In the case of o.f(), o needs to know about f.

In the case of f(o), f needs to know about o.

4 comments

Maybe I'm mistaken... but at least in C++ the implementation of Foo::Bar() is similar to Bar(Foo):

    Bar(Foo * foo); // how Foo::Bar() is implemented
So while Bar(Foo) could be passed as several ways:

    Bar(Foo foo);
    Bar(Foo &foo);
    Bar(Foo *foo);
    ....
there isn't really a huge distinction between the two except for syntax and locality within the source file. (That is, class methods are all defined in the class and can't be spread across multiple header files).
I don't see that as much difference.
I think the difference becomes easier to see when you need to add new data types vs new functions

http://wiki.c2.com/?ExpressionProblem

Take a class C.

Alice extends class C with class A, which implements function a.

Bob extends class C with class B, which implements function b.

I have both Alice’s and Bob’s code, and I want to use both a and b.

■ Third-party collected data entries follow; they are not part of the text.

/-- Stub A at `K = 1` (shape check against the tree objects; the content is `K ≥ 2`). -/
theorem andPower_at_one (F : QCircuitFamily cliffordT) (hF : F.IsOracleFree) (hU : F.IsUniform) :
    ∃ F' : QCircuitFamily cliffordT, F'.IsOracleFree ∧ F'.IsUniform ∧
      ∀ x : List Bool, F'.acceptProbOn 0 x = F.acceptProbOn 0 x ^ 1 :=
  ⟨F, hF, hU, fun _ => (pow_one _).symm⟩

/-- By §2 the landed family itself is no witness: with stub A one needs `K ≥ 3` already for the single
ungapped code (`(37/64)² > 1/3 ≥ (37/64)³`), and `p₀(θ)^K ≤ 1/3` in general. -/
theorem thirtyseven_64_pow : ((37 : ℝ) / 64) ^ 2 > 1 / 3 ∧ ((37 : ℝ) / 64) ^ 3 ≤ 1 / 3 := by
  constructor <;> norm_num

/-! ## §3b Targets: the lead's stubs on small models (checked by `decide` against the Defs vocabulary) -/

section Targets

open Summit.QuantumAdvantage.QuantumAdvantage.Theorems.SignedExactSliceIsLift
  (truncOf evalMonos anfPC cubicMonomials guardOK canonOf)

/-- stub_moebius conj. 2, n = 3, `f = x₀x₁x₂`. -/
theorem moebius_check_and3 : ∀ x : Fin 3 → Bool,
    truncOf 3 (fun v => (fun y : Fin 3 → Bool => y 0 && y 1 && y 2) (ForrCode.toInput 3 v)) x = (x 0 && x 1 && x 2) := by
  decide

/-- stub_moebius conj. 2, n = 3, asymmetric `f = ¬(x₀ ∧ x₂)`. -/
theorem moebius_check_nand02 : ∀ x : Fin 3 → Bool,
    truncOf 3 (fun v => (fun y : Fin 3 → Bool => !(y 0 && y 2)) (ForrCode.toInput 3 v)) x = !(x 0 && x 2) := by
  decide

/-- stub_moebius conj. 2, n = 4, `f = x₀x₁x₃ ⊕ x₂`. -/
theorem moebius_check_cubic4 : ∀ x : Fin 4 → Bool,
    truncOf 4 (fun v => (fun y : Fin 4 → Bool => xor (y 0 && y 1 && y 3) (y 2)) (ForrCode.toInput 4 v)) x
      = xor (x 0 && x 1 && x 3) (x 2) := by
  decide

/-- stub_moebius conj. 2, n = 4, `f = ¬(x₀x₁x₂ ⊕ x₁x₂x₃ ⊕ x₀)`. -/
theorem moebius_check_cubic4' : ∀ x : Fin 4 → Bool,
    truncOf 4 (fun v => (fun y : Fin 4 → Bool => !(xor (xor (y 0 && y 1 && y 2) (y 1 && y 2 && y 3)) (y 0)))
      (ForrCode.toInput 4 v)) x = !(xor (xor (x 0 && x 1 && x 2) (x 1 && x 2 && x 3)) (x 0)) := by
  decide

/-- stub_anfCircuit netlist semantics, n = 3, mons = `[∅, {0}, {1,2}, {0,1,2}]`. -/
theorem anfPC_check_3 : ∀ x : Fin 3 → Bool,
    ForrCode.evalP (anfPC 3 [[], [0], [1,2], [0,1,2]]) (List.ofFn x) = evalMonos 3 [[], [0], [1,2], [0,1,2]] x := by
  decide

/-- … and `evalMonos` is the intended XOR of monomials there. -/
theorem evalMonos_check_3 : ∀ x : Fin 3 → Bool,
    evalMonos 3 [[], [0], [1,2], [0,1,2]] x = !(xor (xor (x 0) (x 1 && x 2)) (x 0 && x 1 && x 2)) := by
  decide

/-- stub_anfCircuit netlist semantics, n = 2: `[{0,1}] ↦ x₀ ∧ x₁`, `[] ↦ false`. -/
theorem anfPC_check_2 : (∀ x : Fin 2 → Bool, ForrCode.evalP (anfPC 2 [[0,1]]) (List.ofFn x) = (x 0 && x 1)) ∧
    (∀ x : Fin 2 → Bool, ForrCode.evalP (anfPC 2 []) (List.ofFn x) = false) := by
  constructor <;> decide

How can I do it?

Of course, there are ways to do it – notably multiple inheritance, if your language supports it – but the point is, in a functional language, this question never even arises. You just import the function definitions and use them, without ever having to think about the mechanics of it.

By the way, I’m not saying that this necessarily makes functional languages better (although I do tend to prefer them). I’m just pointing out that the difference is real.

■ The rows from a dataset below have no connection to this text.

/-- **The whole crux from the K2 literal child at `p ∈ {5,7}` and a `μ = 0` shape at `p = 3`** (the `3Ns/3Nn`
pairs of the N7 residue; no route constant exists for them yet — the shape is Greenberg's `μ = 0` at the
non-surjective X11a pairs with `p = 3`). Twelve facts + `hB`. CONDITIONAL; closes nothing by itself.
[cite: GreenbergLNM1716, §1 Conj. 1.11 (shape)] [cite: BalakrishnanEtAl2019, §1 Thm. 1.2 (arXiv:1711.05846 p. 2)]
[cite: Kato2004Asterisque, §17.13 (pp. 279–280)] [cite: Wuthrich2014, Cor. 18 (p. 398)] [cite: SteinWuthrich2013, Thm. 6.1 (p. 20)] -/
theorem x11aNonSurjEulerHalf_of_nonSurjCornerTwinMu_of_muZeroAtThree
    (hJs : thm61_splitMultiplicative) (hJn : thm61_nonsplitMultiplicative)
    (hGZK : rank_eq_analyticRank_of_analyticRank_le_one) (hmod : hasEntireLFunction_rat)
    (hpar : nonempty_modularParametrizationData)
    (hGS : ∀ (W : WeierstrassCurve ℚ) [W.IsElliptic] [W.IsGloballyMinimal] (p : ℕ) [Fact p.Prime],
      greenberg_stevens (W := W) (p := p))
    (hne : Kato2004.nonempty_iwasawaH1Data) (h12 : Kato2004.thm12_4)
    (hns : Kato2004.exists_multDivisibilityInputs_nonsplit)
    (hsp : Kato2004.exists_multDivisibilityInputs_split)
    (h15 : thm15_isTorsion_multiplicative_rat)
    (h18 : Wuthrich2014.corollary18_padicLFunction_mem_iwasawaAlgebra_multiplicative)
    (hB : thm12_not_le_normalizer_splitCartan) (h57 : NonSurjCornerTwinMu)
    (h3 : ∀ (W : WeierstrassCurve ℚ) [W.IsElliptic] [W.IsGloballyMinimal] [Fact (Nat.Prime 3)],
      ClassX11a W 3 → ¬ Surj W 3 →
      ∀ (κ : ZpExtension ℚ 3) (γ : Field.absoluteGaloisGroup ℚ),
        κ.IsCyclotomic → κ.IsTopGenerator γ → IsCyclotomicVariable 3 γ →
        ∀ D : W.SelmerDualData κ γ, D.mu = 0) :
    Summit.BirchSwinnertonDyer.BirchSwinnertonDyer.Theses.PrintX11a.X11aNonSurjEulerHalf := by
  refine x11aNonSurjEulerHalf_of_three_of_five ?_
    (x11aNonSurjEulerHalf_five_of_nonSurjCornerTwinMu hJs hJn hGZK hmod hpar hGS hne h12 hns hsp h15 h18 hB h57)
  intro W _ _ p _ hX hnsj hp3
  subst hp3
  exact missingUpperBoundAt_of_katoFacts_of_corollary18_of_mu_eq_zero hJs hJn hGZK hmod hpar hne h12 hns hsp
    h15 h18 W 3 (hGS W 3) hX.ne_two hX.mult hX.analyticRank_eq_zero (h3 W hX hnsj)

/-! ### §6 The per-pair door on the unit-value locus at a NON-SPLIT prime -/

/-- **At a NON-SPLIT non-surjective X11a pair whose Néron-normalised special value `L(E,1)/Ω_E` is a `p`-adic
unit, the Euler-system half holds modulo the thirteen facts.** The constant term of `ϖ·L` is
`2·ϖ·[0]⁺_f = 2·L(E,1)/Ω_E` (no exceptional zero at `a_p = −1`; MTT §I.10, Greenberg LNM 1716 §4 «`l_v = 2`»),
so a unit special value IS the analytic certificate (`MuAnUnit.exists_norm_coeff_eq_one_of_neg_one_of_padicValRat_eq_zero`,
corner-p1 g7), and §4's chain applies at the pair. The displayed per-pair datum is ONE rational number `t` with
`L(E,1)/Ω_E = t` and `ord_p t = 0` (for `W` of analytic rank `0`: `t = #Ш_an·∏c_ℓ/#E(ℚ)_tors²`, Miller's
currency; ty3's record field `lRatio`). CONDITIONAL on the facts; nothing asserted about any particular curve.
[cite: MazurTateTeitelbaum1986, §I.10 and §I.14] [cite: GreenbergLNM1716, §4 (PDF p. 113)]
[cite: Wuthrich2014, Cor. 18 (p. 398)] [cite: Kato2004Asterisque, §17.13 (pp. 279–280)]
[cite: SteinWuthrich2013, Thm. 6.1 (p. 20)] [cite: Miller2011LMS, Def. 1.1] -/
theorem x11a_missingUpperBoundAt_of_not_surj_of_nonsplit_of_unit_value
    (hJs : thm61_splitMultiplicative) (hJn : thm61_nonsplitMultiplicative)
    (hGZK : rank_eq_analyticRank_of_analyticRank_le_one) (hmod : hasEntireLFunction_rat)
    (hpar : nonempty_modularParametrizationData)
    (hne : Kato2004.nonempty_iwasawaH1Data) (h12 : Kato2004.thm12_4)
    (hns : Kato2004.exists_multDivisibilityInputs_nonsplit)
    (hsp : Kato2004.exists_multDivisibilityInputs_split)
    (h15 : thm15_isTorsion_multiplicative_rat)
    (h18 : Wuthrich2014.corollary18_padicLFunction_mem_iwasawaAlgebra_multiplicative)
    (hfine : Kato2004.exists_multDivisibilityInputs_fine)
    (W : WeierstrassCurve ℚ) [W.IsElliptic] [W.IsGloballyMinimal] (p : ℕ) [Fact p.Prime]
    (hGS : greenberg_stevens (W := W) (p := p))
    (hX : ClassX11a W p) (hnsj : ¬ Surj W p) (hnsp : ¬ W.HasSplitMultiplicativeReductionAtPrime p)
    (t : ℚ) (ht : W.entireLFunction 1 / (W.realPeriodRat : ℂ) = (t : ℂ)) (hunit : padicValRat p t = 0) :
    Typed.MissingUpperBoundAt W p := by
  have hp2 : p ≠ 2 := hX.ne_two
  have hL1 : W.entireLFunction 1 ≠ 0 := hX.L_one_ne_zero hmod
  have hΩpos : 0 < W.realPeriodRat := W.realPeriodRat_pos_holds
  have hΩC : (W.realPeriodRat : ℂ) ≠ 0 := Complex.ofReal_ne_zero.mpr hΩpos.ne'
  have ht0 : t ≠ 0 := by
    rintro rfl
    apply hL1
    rw [← div_mul_cancel₀ (W.entireLFunction 1) hΩC, ht]
    simp
  refine missingUpperBoundAt_of_classX11a_of_multDivisibilityAt hJs hJn hGZK hmod hpar W p hGS hX
    (multDivisibilityAt_of_katoFacts_of_muAn hne h12 hns hsp h15 h18 hfine W p hp2 hX.mult hX.irr hnsj ?_)
  intro N _ f hf ϖ hϖ a L _ hna hL
  -- at the non-split prime `a = -1`
  have ha : a = -1 := hna hnsp
  subst ha
  -- `ϖ · [0]⁺_f = L(E,1)/Ω_E = t`
  have hLval : W.entireLFunction 1 = ((((ratPlusSymbol f 0 : ℚ) : ℝ) * plusPeriod f : ℝ) : ℂ) :=
    hf.entireLFunction_one_eq
  have hq : W.entireLFunction 1 / (W.realPeriodRat : ℂ) = (((ϖ * ratPlusSymbol f 0 : ℚ)) : ℂ) := by
    rw [hLval, ← hϖ, div_eq_iff hΩC]
    push_cast
    ring
  have hteq : ϖ * ratPlusSymbol f 0 = t := by
    have h := ht.symm.trans hq
    exact_mod_cast h.symm
  exact MuAnUnit.exists_norm_coeff_eq_one_of_neg_one_of_padicValRat_eq_zero hp2 hL ϖ (hteq ▸ ht0)
    (hteq ▸ hunit)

Inheritance is not a strict requirement of OOP. In OOP, you can always use composition, in which case the question also never arises.

Inheritance is there if you need it. It's an available option.

Yes, but in common discussion, noone when talking about OOP is referring to inheritence-less OOP. No common programming language uses it, few to no programmers practice it. OOP/w inheritance is the default item being discussed.
And why is "common discussion" technically relevant? This is not a fault of OOP but of education.
You're talking about about OOP-B, everyone here is talking about OOP-A. OOP-B isn't really a part of what's being discussed.

Anyone can bring it up, but "education" isn't relevant here. It's not what was discussed in the article, or the comments.

> in which case the question also never arises.

I'm not sure I see that.

If class A and B wrap a C by composition and expose, respectively, `a` and `b`, then I still very much have the choice of which I'm building. Perhaps less so if they wrap a C by reference, so the C can be reused (it's too late at night to be sure I've thought it all the way through).

Maybe it's best to think about this in a capabilities-security aspect.

'o' gives you capabilities to perform 'f'. 'o' can hide its data and only expose functions that it wishes.

With f(o), 'f' needs to be given permission to access 'o' internals.

In Nim, with its unified function call syntax, there is no difference between them, which is pretty neat.